From: Jens Bergmann <1742418+1cu@users.noreply.github.com>
Date: Sun, 17 Aug 2025 17:49:00 +0200
Subject: [PATCH] fix: resolve #612 FileNotFoundError and improve ad download
 architecture (#613)

---
 src/kleinanzeigen_bot/extract.py              | 113 +++++++----
 .../resources/translations.de.yaml            |  12 +-
 tests/unit/test_extract.py                    | 181 ++++++++++--------
 3 files changed, 179 insertions(+), 127 deletions(-)

diff --git a/src/kleinanzeigen_bot/extract.py b/src/kleinanzeigen_bot/extract.py
index 8796cd3..780c4cf 100644
--- a/src/kleinanzeigen_bot/extract.py
+++ b/src/kleinanzeigen_bot/extract.py
@@ -45,36 +45,13 @@ class AdExtractor(WebScrapingMixin):
             os.mkdir(relative_directory)

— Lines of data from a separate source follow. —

import Summits.HubbardSuperconductivity.HubbardSuperconductivity.Theorems.AnisotropyChordTransferFibre3RowCBand
import Summits.HubbardSuperconductivity.HubbardSuperconductivity.Theorems.AnisotropyChordTransferFibre3RowCL2N08521

/-!
# Route `AnisotropyChord` / H0 rotor rung, LEVEL 2 row C (KT-2b), BANDED η-FACTORISED SHARP program: the cell `ν ∈ [8521, 9203]/10⁶`, `a ∈ [3/5, 13/20]`

One `(ν, a)`-cell of the `∀L ≥ 128` kernel certificate of the off-pole tail bound (KT-2b″) with the PartN41-E §1 window-shell
cancellation, the η²-factorised evaluation AND the manifold t-band in the `t·R̄` slots (`…RowCBand`: `rowCEFT`):
★ `cellT08521C06000W06500_rowC` : `RowC.rowCCellCheckFT colN08521 3/5 13/20 448/100 111/100 (50, 24) = true` (one kernel `decide`), composed with
`RowC.offPoleTail_of_rowCCheckFT`, the column's X-sum bracket `xsN08521` and p2's `colN08521_check`:
★★ `offPoleTailT_cellN08521C06000W06500`: for EVERY `L ≥ 128` and every ground two-magnon profile (`0 ≤ Δ < 1`) with `ν`, `a` in the cell,
`‖R′‖² − P − lowN ≤ (111/100)·η_eff·(2ε₁ − T⁺)·U`.  (Supersedes the crude/sharp constants of `…RowCL2N/L2S08521…` on this cell.)
Prover seat `hubbard-h0-rotor-p1` g28–g29 (route lead); helper for piece A = stmt-HubbardSuperconductivity-23918 of rung 19089
(`--supports`, helper class).  Nothing here proves superconductivity in the Hubbard model; one kernel-certified piece of ONE
conditional reduction (the GM₃ ∀L certificate, Level-2 row C = KT-2b); the rotor TARGET as originally worded stays FALSE (g15 verdict).
Mathlib + the tree only; no sorry.  Generated by p1 g28–g29 rowc/mkfiles.py (HOME/hubbard-h0-rotor-p1/rowc/).
-/

set_option linter.dupNamespace false
set_option autoImplicit false

open Literature.Analysis.ValidatedNumerics

namespace Summit.HubbardSuperconductivity.HubbardSuperconductivity.Theorems.AnisotropyChord.Transfer.Fibre3.L2.KT2b

open L2.N1

/-- ★ the banded η-factorised sharp row-C `RExpr` cell check passes with `b = 111/100` on `a ∈ [3/5, 13/20]` over the column `colN08521`. -/
theorem cellT08521C06000W06500_rowC :
    RowC.rowCCellCheckFT colN08521 ((3 : ℚ) / 5) ((13 : ℚ) / 20) ((448 : ℚ) / 100) ((111 : ℚ) / 100) (50, 24) = true := by
  decide +kernel

/-- ★★ on this cell, for EVERY `L ≥ 128` and every ground profile: `‖R′‖² − P − lowN ≤ (111/100)·η_eff·(2ε₁ − T⁺)·U`. -/
theorem offPoleTailT_cellN08521C06000W06500 (L : ℕ) [NeZero L] (hL : 128 ≤ L) {Δ lam2 : ℝ} {f : Tor L → ℝ} (hΔ0 : 0 ≤ Δ) (hΔ1 : Δ < 1)
    (hf : IsGroundTwoMagnon L Δ lam2 f)
    (hν1 : (8521 : ℝ) / 1000000 ≤ lam2 / (2 * Real.pi / L) ^ 2) (hν2 : lam2 / (2 * Real.pi / L) ^ 2 ≤ (9203 : ℝ) / 1000000)
    (ha1 : ((3 : ℝ) / 5) ≤ Δ * f (K1 L)) (ha2 : Δ * f (K1 L) ≤ ((13 : ℝ) / 20)) :
    (ip L (resid L Δ f) (resid L Δ f)).re - polePart L Δ f - lowNormPart L Δ f
      ≤ ((111 : ℝ) / 100) * etaEff L lam2 * (2 * eps1 L - Tplus L Δ f) * Uunit L Δ f := by
  have h := RowC.offPoleTail_of_rowCCheckFT L colN08521 ((3 : ℚ) / 5) ((13 : ℚ) / 20) ((448 : ℚ) / 100) ((111 : ℚ) / 100) (50, 24) 1000000
    cellT08521C06000W06500_rowC colN08521_check xsN08521 hL hΔ0 hΔ1 hf
    (by simpa [colN08521] using hν1) (by simpa [colN08521] using hν2) (by push_cast; simpa using ha1) (by push_cast; simpa using ha2)
  simpa using h

end Summit.HubbardSuperconductivity.HubbardSuperconductivity.Theorems.AnisotropyChord.Transfer.Fibre3.L2.KT2b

             LOG.info("Created ads directory at ./%s.", relative_directory)
 
-        # First, extract ad info to get the title
-        temp_dir = os.path.join(relative_directory, f"ad_{ad_id}")
-        ad_cfg:AdPartial = await self._extract_ad_page_info(temp_dir, ad_id)
-
-        # Create folder name with ad title
-        sanitized_title = misc.sanitize_folder_name(ad_cfg.title, self.config.download.folder_name_max_length)
-        new_base_dir = os.path.join(relative_directory, f"ad_{ad_id}_{sanitized_title}")
-
-        # If the folder with title already exists, delete it
-        if os.path.exists(new_base_dir):
-            LOG.info("Deleting current folder of ad %s...", ad_id)
-            shutil.rmtree(new_base_dir)
-
-        # If the old folder without title exists, handle based on configuration
-        if os.path.exists(temp_dir):
-            if self.config.download.rename_existing_folders:
-                LOG.info("Renaming folder from %s to %s for ad %s...",
-                        os.path.basename(temp_dir), os.path.basename(new_base_dir), ad_id)
-                os.rename(temp_dir, new_base_dir)
-            else:
-                # Use the existing folder without renaming
-                new_base_dir = temp_dir
-                LOG.info("Using existing folder for ad %s at %s.", ad_id, new_base_dir)
-        else:
-            # Create new directory with title
-            os.mkdir(new_base_dir)
-            LOG.info("New directory for ad created at %s.", new_base_dir)
+        # Extract ad info and determine final directory path
+        ad_cfg, final_dir = await self._extract_ad_page_info_with_directory_handling(
+            relative_directory, ad_id
+        )
 
         # Save the ad configuration file
-        ad_file_path = new_base_dir + "/" + f"ad_{ad_id}.yaml"
+        ad_file_path = final_dir + "/" + f"ad_{ad_id}.yaml"
         dicts.save_dict(
             ad_file_path,
             ad_cfg.model_dump(),
@@ -283,23 +260,32 @@ class AdExtractor(WebScrapingMixin):
             pass
         return True
 
+    async def _extract_title_from_ad_page(self) -> str:
+        """
+        Extracts the title from an ad page.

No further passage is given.